:: Instructions for the task ::
Each line of the data that mentions the string "Donsker" needs to be identified and copied.

--- START ---

import Mathlib
import HarnessLib
import Summits.AtomisticToContinuum.FouriersLaw.Theses.BondHeatUncertainty
import Literature.MathematicalPhysics.KineticTheory.FouriersLaw
import Literature.MathematicalPhysics.KineticTheory.LangevinChainKernel
import Literature.MathematicalPhysics.KineticTheory.LangevinChainGibbs

/-!
# Sketch — first lemmas of the crux ideas for `LinearResponseFTUR` (stmt-AtomisticToContinuum-9122)

Planner folder file (crux-ideate round 1, ideator 1). Two levers, stated over existing declarations only
(no new definitions land from here); the `C`, `V` lets are copied VERBATIM from the crux so that the
transfer theorem at the end is pure logic.

* `LinearScoreCauchySchwarz` — idea `linear-score-cauchy-schwarz`: the δ → 0 polarisation of the
  fluctuation-theorem uncertainty relation is Cauchy–Schwarz, on the EQUILIBRIUM stationary process, between
  the bond heat `Q_t` and the explicit linear score `S_t = Q_t/T² + W(Θ x_t) - W(x_0)`, where `W` solves
  the flipped Poisson equation `(Θ L Θ) W = j_b / T²` at equal temperatures. First lemma = the pure
  equilibrium inequality `2 g² t² ≤ V_N(b,t) (g t / T² + k)` with `g = -⟨j_b, W⟩_{μ_T}` (Green–Kubo value)
  and `k = ½ ‖W - W∘Θ‖²_{μ_T}`; NESS links `GreenKuboCorrectorForm` (`D_N/(N-1) = g`) and
  `SnapshotKLLowerBound` (`K ≥ k`, Donsker–Varadhan with odd test functions); `FlippedPoissonCorrector`
  (existence of `W`); and the CHECKED transfer `cardA_transfer : … → LinearResponseFTUR`.
* `CountingFieldDetailedBalance` — idea `counting-field-detailed-balance`: adjoining the bond charge
  `Q = ∫₀ᵗ j_b` makes the two-temperature chain Θ-reversible with respect to the local-equilibrium weight
  tilted by the counting field, `exp(-H_{≤b}/T_L - H_{>b}/T_R - (1/T_L - 1/T_R) Q)`: a ONE-STEP kernel
  identity (local detailed balance without path space), to which the vendored fact
  `Literature.Probability.Entropy.HasegawaVanVu2019_FTUR` applies verbatim on `PhaseSpace² × ℝ`.
-/

namespace Summit.AtomisticToContinuum.FouriersLaw.Cruxes.LinearResponseFTUR.SketchIdeator1

open MeasureTheory ProbabilityTheory Filter Topology
open scoped NNReal ENNReal ContDiff
open Literature.MathematicalPhysics.KineticTheory.HeatConduction Literature.Probability.Process

/-- **Card `linear-score-cauchy-schwarz`, first lemma (pure equilibrium, fixed `N`).**
For the pinned chain at ONE temperature `T` and a bond `b`, let `W` be a smooth solution, with
`e^{θH}`-bounded derivatives up to order 2 for some `θ < 1/(2T)` (so `W ∈ L²(μ_T)`), of the flipped Poisson
equation `(Θ L_T Θ) W = j_b / T²` (`Θ(q,p) = (q,-p)`; `Θ L Θ` is the `L²(μ_T)`-adjoint of the equilibrium
generator). Put `g := -∫ j_b W dμ_T` and `k := ½ ∫ (W - W∘Θ)² dμ_T`. Then `g ≥ 0` (it is `T²` times the
bath Dirichlet energy of `W`), `V_N(b,t) ≥ 0` (a variance) and, with `V_N(b,t) = 2∫₀ᵗ (t-s) ⟨j_b, P_s j_b⟩ ds`
EXACTLY as in the crux, `2 g² t² ≤ V_N(b,t) · (g t / T² + k)` for every `t > 0`.
Mechanism: with `U := W∘Θ` one has `L U = -j_b/T²`, and on the stationary equilibrium process
`S_t := Q_t/T² + U(x_t) - W(x_0)` satisfies `⟨Q_t, S_t⟩ = 2 g t` and `½‖S_t‖² = k + g t/T²`
(semigroup calculus using only `ΘLΘ W = j_b/T²` and `P_s^† = Θ P_s Θ`), so the claim is Cauchy–Schwarz.
Exact check on the harmonic member (planner folder `checks/`): `g = G_N`, `k = K_N` (= 1/6, 2/9 at N = 2). -/
def LinearScoreCauchySchwarz : Prop :=
  ∀ ω₂ lam β γ : ℝ, 0 < ω₂ → 0 < lam → 0 < β → 0 < γ → ∀ T : ℝ, 0 < T →
    (let P := pinnedChain ω₂ lam β γ
     let C : ℕ → ℕ → ℝ → ℝ := fun N b s => if h : b < N then ∫ z, P.bondCurrent N ⟨b, h⟩ z * (∫ y, P.bondCurrent N ⟨b, h⟩ y ∂(P.transitionKernel N T T s.toNNReal z)) ∂(P.gibbsMeasure N T) else 0
     let V : ℕ → ℕ → ℝ → ℝ := fun N b t => 2 * ∫ s in (0 : ℝ)..t, (t - s) * C N b s
     ∀ N : ℕ, 2 ≤ N → ∀ b : ℕ, b + 1 < N →
     let j : PhaseSpace N → ℝ := fun x => if h : b < N then P.bondCurrent N ⟨b, h⟩ x else 0
     ∀ W : PhaseSpace N → ℝ, ContDiff ℝ ∞ W →
       (∃ θ A : ℝ, θ < 1 / (2 * T) ∧ ∀ n : ℕ, n ≤ 2 → ∀ x : PhaseSpace N,
          ‖iteratedFDeriv ℝ n W x‖ ≤ A * Real.exp (θ * P.hamiltonian N x)) →
       (∀ x : PhaseSpace N,
          P.generator N T T (fun y => W (y.1, -y.2)) (x.1, -x.2) = j x / T ^ 2) →
       let g : ℝ := -∫ x, j x * W x ∂(P.gibbsMeasure N T)
       let k : ℝ := (1 / 2) * ∫ x, (W x - W (x.1, -x.2)) ^ 2 ∂(P.gibbsMeasure N T)
       0 ≤ g ∧ ∀ t : ℝ, 0 < t → 0 ≤ V N b t ∧ 2 * g ^ 2 * t ^ 2 ≤ V N b t * (g * t / T ^ 2 + k))

/-- **Card `linear-score-cauchy-schwarz`, support: existence of the flipped corrector.** The flipped Poisson
equation `(Θ L_T Θ) W = j_b/T²` has a smooth solution with `e^{θH}`-bounded 2-jet for some `θ < 1/(2T)`
(expected: `W = -(1/T²)∫₀^∞ Θ P_s Θ j_b ds`, from exponential ergodicity of the EQUILIBRIUM chain at fixed
`N` in the `e^{θH}`-weighted norm, CEHR 2018 Thm 2.13(2) at `T_L = T_R`, plus hypoelliptic regularity). -/
def FlippedPoissonCorrector : Prop :=
  ∀ ω₂ lam β γ : ℝ, 0 < ω₂ → 0 < lam → 0 < β → 0 < γ → ∀ T : ℝ, 0 < T →
    (let P := pinnedChain ω₂ lam β γ
     ∀ N : ℕ, 2 ≤ N → ∀ b : ℕ, b + 1 < N →
     let j : PhaseSpace N → ℝ := fun x => if h : b < N then P.bondCurrent N ⟨b, h⟩ x else 0
     ∃ W : PhaseSpace N → ℝ, ContDiff ℝ ∞ W ∧
       (∃ θ A : ℝ, θ < 1 / (2 * T) ∧ ∀ n : ℕ, n ≤ 2 → ∀ x : PhaseSpace N,
          ‖iteratedFDeriv ℝ n W x‖ ≤ A * Real.exp (θ * P.hamiltonian N x)) ∧
       ∀ x : PhaseSpace N, P.generator N T T (fun y => W (y.1, -y.2)) (x.1, -x.2) = j x / T ^ 2)

/-- **Card `linear-score-cauchy-schwarz`, NESS link 1: the Green–Kubo / corrector form of the BLR response.**
Under weak-NESS uniqueness, along any steady-state family with response limits `D`, for `N ≥ 2` and every bond
`b`: `D N / (N - 1) = -∫ j_b W dμ_T` for every flipped corrector `W` as above (= `(1/T²)∫₀^∞ C_N(b,s) ds`, the
finite-`N` Green–Kubo formula; proof sketch: test the weak steady-state equation with the `e^{θH}`-weighted
`U = W∘Θ`, `L_T U = -j_b/T²`, use the source identity `pinnedChain_integral_generator_gibbsMeasure` and
`μ_δ → μ_T` from uniqueness + uniform exponential moments; equal bond currents give the sum over bonds). -/
def GreenKuboCorrectorForm : Prop :=
  ∀ ω₂ lam β γ : ℝ, 0 < ω₂ → 0 < lam → 0 < β → 0 < γ →
    (∀ (N : ℕ) (T_L T_R : ℝ), 0 < T_L → 0 < T_R → ∀ μ ν : Measure (PhaseSpace N),
      (pinnedChain ω₂ lam β γ).IsSteadyState N T_L T_R μ →
      (pinnedChain ω₂ lam β γ).IsSteadyState N T_L T_R ν → μ = ν) →
    ∀ μ : (N : ℕ) → ℝ → ℝ → Measure (PhaseSpace N),
      (∀ (N : ℕ) (T_L T_R : ℝ), 0 < T_L → 0 < T_R →
        (pinnedChain ω₂ lam β γ).IsSteadyState N T_L T_R (μ N T_L T_R)) →
    ∀ T : ℝ, 0 < T → ∀ D : ℕ → ℝ,
      (∀ N : ℕ, Tendsto (fun δ : ℝ =>
        (pinnedChain ω₂ lam β γ).totalCurrent (μ N (T + δ / 2) (T - δ / 2)) / δ) (𝓝[≠] 0) (𝓝 (D N))) →
    (let P := pinnedChain ω₂ lam β γ
     ∀ N : ℕ, 2 ≤ N → ∀ b : ℕ, b + 1 < N →
     let j : PhaseSpace N → ℝ := fun x => if h : b < N then P.bondCurrent N ⟨b, h⟩ x else 0
     ∀ W : PhaseSpace N → ℝ, ContDiff ℝ ∞ W →
       (∃ θ A : ℝ, θ < 1 / (2 * T) ∧ ∀ n : ℕ, n ≤ 2 → ∀ x : PhaseSpace N,
          ‖iteratedFDeriv ℝ n W x‖ ≤ A * Real.exp (θ * P.hamiltonian N x)) →
       (∀ x : PhaseSpace N, P.generator N T T (fun y => W (y.1, -y.2)) (x.1, -x.2) = j x / T ^ 2) →
       D N / ((N : ℝ) - 1) = -∫ x, j x * W x ∂(P.gibbsMeasure N T))

/-- **Card `linear-score-cauchy-schwarz`, NESS link 2: the snapshot-KL hypothesis dominates `k`.**
Under the same hypotheses: if `KL(μ_{N,δ} ‖ Θ_* μ_{N,δ}) ≤ K δ²` eventually as `δ → 0`, then
`½ ∫ (W - W∘Θ)² dμ_T ≤ K` (Donsker–Varadhan / Fenchel lower bound
`Literature.Probability.Divergences.integral_le_toReal_klDiv_add_integral` with the odd bounded test
functions `δ ψ`, `ψ → -(W - W∘Θ)`, and first-order response `⟨ψ⟩_δ = δ⟨ψ, h⟩ + o(δ)`, `h_odd = -(W - W∘Θ)/2`). -/
def SnapshotKLLowerBound : Prop :=
  ∀ ω₂ lam β γ : ℝ, 0 < ω₂ → 0 < lam → 0 < β → 0 < γ →
    (∀ (N : ℕ) (T_L T_R : ℝ), 0 < T_L → 0 < T_R → ∀ μ ν : Measure (PhaseSpace N),
      (pinnedChain ω₂ lam β γ).IsSteadyState N T_L T_R μ →
      (pinnedChain ω₂ lam β γ).IsSteadyState N T_L T_R ν → μ = ν) →
    ∀ μ : (N : ℕ) → ℝ → ℝ → Measure (PhaseSpace N),
      (∀ (N : ℕ) (T_L T_R : ℝ), 0 < T_L → 0 < T_R →
        (pinnedChain ω₂ lam β γ).IsSteadyState N T_L T_R (μ N T_L T_R)) →
    ∀ T : ℝ, 0 < T →
    (let P := pinnedChain ω₂ lam β γ
     ∀ N : ℕ, 2 ≤ N → ∀ b : ℕ, b + 1 < N →
     let j : PhaseSpace N → ℝ := fun x => if h : b < N then P.bondCurrent N ⟨b, h⟩ x else 0
     ∀ W : PhaseSpace N → ℝ, ContDiff ℝ ∞ W →
       (∃ θ A : ℝ, θ < 1 / (2 * T) ∧ ∀ n : ℕ, n ≤ 2 → ∀ x : PhaseSpace N,
          ‖iteratedFDeriv ℝ n W x‖ ≤ A * Real.exp (θ * P.hamiltonian N x)) →
       (∀ x : PhaseSpace N, P.generator N T T (fun y => W (y.1, -y.2)) (x.1, -x.2) = j x / T ^ 2) →
       ∀ K : ℝ, 0 ≤ K →
         (∀ᶠ δ in 𝓝[≠] (0 : ℝ), InformationTheory.klDiv (μ N (T + δ / 2) (T - δ / 2))
            (Measure.map (fun x : PhaseSpace N => (x.1, -x.2)) (μ N (T + δ / 2) (T - δ / 2))) ≤
            ENNReal.ofReal (K * δ ^ 2)) →
         (1 / 2) * ∫ x, (W x - W (x.1, -x.2)) ^ 2 ∂(P.gibbsMeasure N T) ≤ K)

/-- **Card `counting-field-detailed-balance`, first lemma (all `δ`, fixed `N`, no path space).**
Local detailed balance as a ONE-STEP identity for the law of `(x_t, Q_t)`, `Q_t = ∫₀ᵗ j_b(x_s) ds` the charge
through bond `b`, started from Lebesgue `dx`: for every measurable `F ≥ 0` on `PhaseSpace² × ℝ`,
`∫dx E_x F(x, x_t, Q_t) = ∫dx E_x [F(Θx_t, Θx, -Q_t) · exp(V₂(x_t) - V₂(x) + Q_t (1/T_L - 1/T_R))]`,
`V₂ := H_{≤b}/T_L + H_{>b}/T_R` (site energies with the bond-`b` interaction split half/half, matching the
symmetric current `j_b = -½(p_b+p_{b+1})V'`), i.e. `dM_t/d(ι_*M_t) = exp(s_med)` with the medium entropy
`s_med = -q_L/T_L - q_R/T_R` written through energy balance `q_L = ΔH_{≤b} + Q_t`, `q_R = ΔH_{>b} - Q_t`.
At `T_L = T_R` it is Θ-detailed balance of the equilibrium kernel w.r.t. Gibbs. Route to a proof WITHOUT
Girsanov: divergence duality of the SDE kernels (in tree, `ConfinedDuality`/`LangevinChainReversal`:
`dx P_t(x,dy) = e^{2γt} dy P̂_t(y,dx)`), pathwise momentum reversal `P̂ = Θ P⁺ Θ` (anti-damped chain), and the
exact Doob conjugation on the charge-extended space `L̃⁺ = e^{-Ṽ} L̃ e^{Ṽ} - 2γ`,
`Ṽ(x,Q) = V₂(x) + (1/T_L - 1/T_R) Q` (generator algebra checked by hand; `L̃ e^{θṼ} ≤ 2θγ e^{θṼ}` for
`θ ≤ 1` gives the a-priori exponential moment, uniqueness of bounded solutions of the anti-damped Cauchy
problem gives equality). -/
def CountingFieldDetailedBalance : Prop :=
  ∀ ω₂ lam β γ : ℝ, 0 < ω₂ → 0 < lam → 0 < β → 0 < γ → ∀ T_L T_R : ℝ, 0 < T_L → 0 < T_R →
    (let P := pinnedChain ω₂ lam β γ
     ∀ N : ℕ, ∀ b : ℕ, b + 1 < N → ∀ t : ℝ, 0 < t →
     let Θ : PhaseSpace N → PhaseSpace N := fun x => (x.1, -x.2)
     let j : PhaseSpace N → ℝ := fun x => if h : b < N then P.bondCurrent N ⟨b, h⟩ x else 0
     let Hl : PhaseSpace N → ℝ := fun x =>
       (∑ i : Fin N, if i.val ≤ b then x.2 i ^ 2 / 2 + P.U (x.1 i) else 0) +
         ∑ i : Fin N, ∑ k : Fin N, if k.val = i.val + 1 then
           (if k.val ≤ b then P.V (x.1 k - x.1 i) else if i.val = b then P.V (x.1 k - x.1 i) / 2 else 0)
           else 0
     let V₂ : PhaseSpace N → ℝ := fun x => Hl x / T_L + (P.hamiltonian N x - Hl x) / T_R
     let X : PhaseSpace N → WienerPair → PhaseSpace N := fun x w => P.solMap N T_L T_R t x (pairPath w)
     let Q : PhaseSpace N → WienerPair → ℝ := fun x w =>
       ∫ s in (0 : ℝ)..t, j (P.solMap N T_L T_R s x (pairPath w))
     ∀ F : PhaseSpace N × PhaseSpace N × ℝ → ℝ≥0∞, Measurable F →
       ∫⁻ x, ∫⁻ w, F (x, X x w, Q x w) ∂wienerPair ∂volume =
         ∫⁻ x, ∫⁻ w, F (Θ (X x w), Θ x, -Q x w) *
           ENNReal.ofReal (Real.exp (V₂ (X x w) - V₂ x + Q x w * (1 / T_L - 1 / T_R))) ∂wienerPair ∂volume)

/-- **Transfer of card `linear-score-cauchy-schwarz` (kernel-checked): C⁺ ⇒ the crux, by instantiation and
monotonicity in `K`.** -/
theorem cardA_transfer (hW : FlippedPoissonCorrector) (hCS : LinearScoreCauchySchwarz)
    (hGK : GreenKuboCorrectorForm) (hKL : SnapshotKLLowerBound) :
    Summit.AtomisticToContinuum.FouriersLaw.Theses.BondHeatUncertainty.LinearResponseFTUR := by
  intro ω₂ lam β γ hω hl hβ hγ huniq μ hμ T hT D hD
  intro P C V N hN
  have hW' := hW ω₂ lam β γ hω hl hβ hγ T hT
  have hCS' := hCS ω₂ lam β γ hω hl hβ hγ T hT
  have hGK' := hGK ω₂ lam β γ hω hl hβ hγ huniq μ hμ T hT D hD
  have hKL' := hKL ω₂ lam β γ hω hl hβ hγ huniq μ hμ T hT
  have hN1 : (0 : ℝ) < (N : ℝ) - 1 := by
    have : (2 : ℝ) ≤ (N : ℝ) := by exact_mod_cast hN
    linarith
  -- the response per bond, for any bond `b`, is the Green–Kubo value `g ≥ 0`
  have key : ∀ b : ℕ, b + 1 < N →
      ∃ g : ℝ, 0 ≤ g ∧ D N / ((N : ℝ) - 1) = g ∧
        ∀ t : ℝ, 0 < t → ∀ K : ℝ, 0 ≤ K →
          (∀ᶠ δ in 𝓝[≠] (0 : ℝ), InformationTheory.klDiv (μ N (T + δ / 2) (T - δ / 2))
            (Measure.map (fun x : PhaseSpace N => (x.1, -x.2)) (μ N (T + δ / 2) (T - δ / 2))) ≤
            ENNReal.ofReal (K * δ ^ 2)) →
          2 * g ^ 2 * t ^ 2 ≤ V N b t * (g * t / T ^ 2 + K) := by
    intro b hb
    obtain ⟨W, hWs, hWb, hWeq⟩ := hW' N hN b hb
    obtain ⟨hg0, hdyn⟩ := hCS' N hN b hb W hWs hWb hWeq
    have hG := hGK' N hN b hb W hWs hWb hWeq
    refine ⟨_, hg0, hG, ?_⟩
    intro t ht K hK hev
    obtain ⟨hV0, hineq⟩ := hdyn t ht
    have hk := hKL' N hN b hb W hWs hWb hWeq K hK hev
    refine hineq.trans ?_
    have hV0' : 0 ≤ V N b t := hV0
    gcongr
  refine ⟨?_, ?_⟩
  · obtain ⟨g, hg0, hG, -⟩ := key 0 (by omega)
    have : D N = g * ((N : ℝ) - 1) := (div_eq_iff hN1.ne').mp hG
    rw [this]
    exact mul_nonneg hg0 hN1.le
  · intro b hb t ht K hK hev
    obtain ⟨g, hg0, hG, hb'⟩ := key b hb
    rw [hG]
    exact hb' t ht K hK hev

end Summit.AtomisticToContinuum.FouriersLaw.Cruxes.LinearResponseFTUR.SketchIdeator1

--- END ---

:: Output of the task ::
  `SnapshotKLLowerBound` (`K ≥ k`, Donsker–Varadhan with odd test functions); `FlippedPoissonCorrector`
`½ ∫ (W - W∘Θ)² dμ_T ≤ K` (Donsker–Varadhan / Fenchel lower bound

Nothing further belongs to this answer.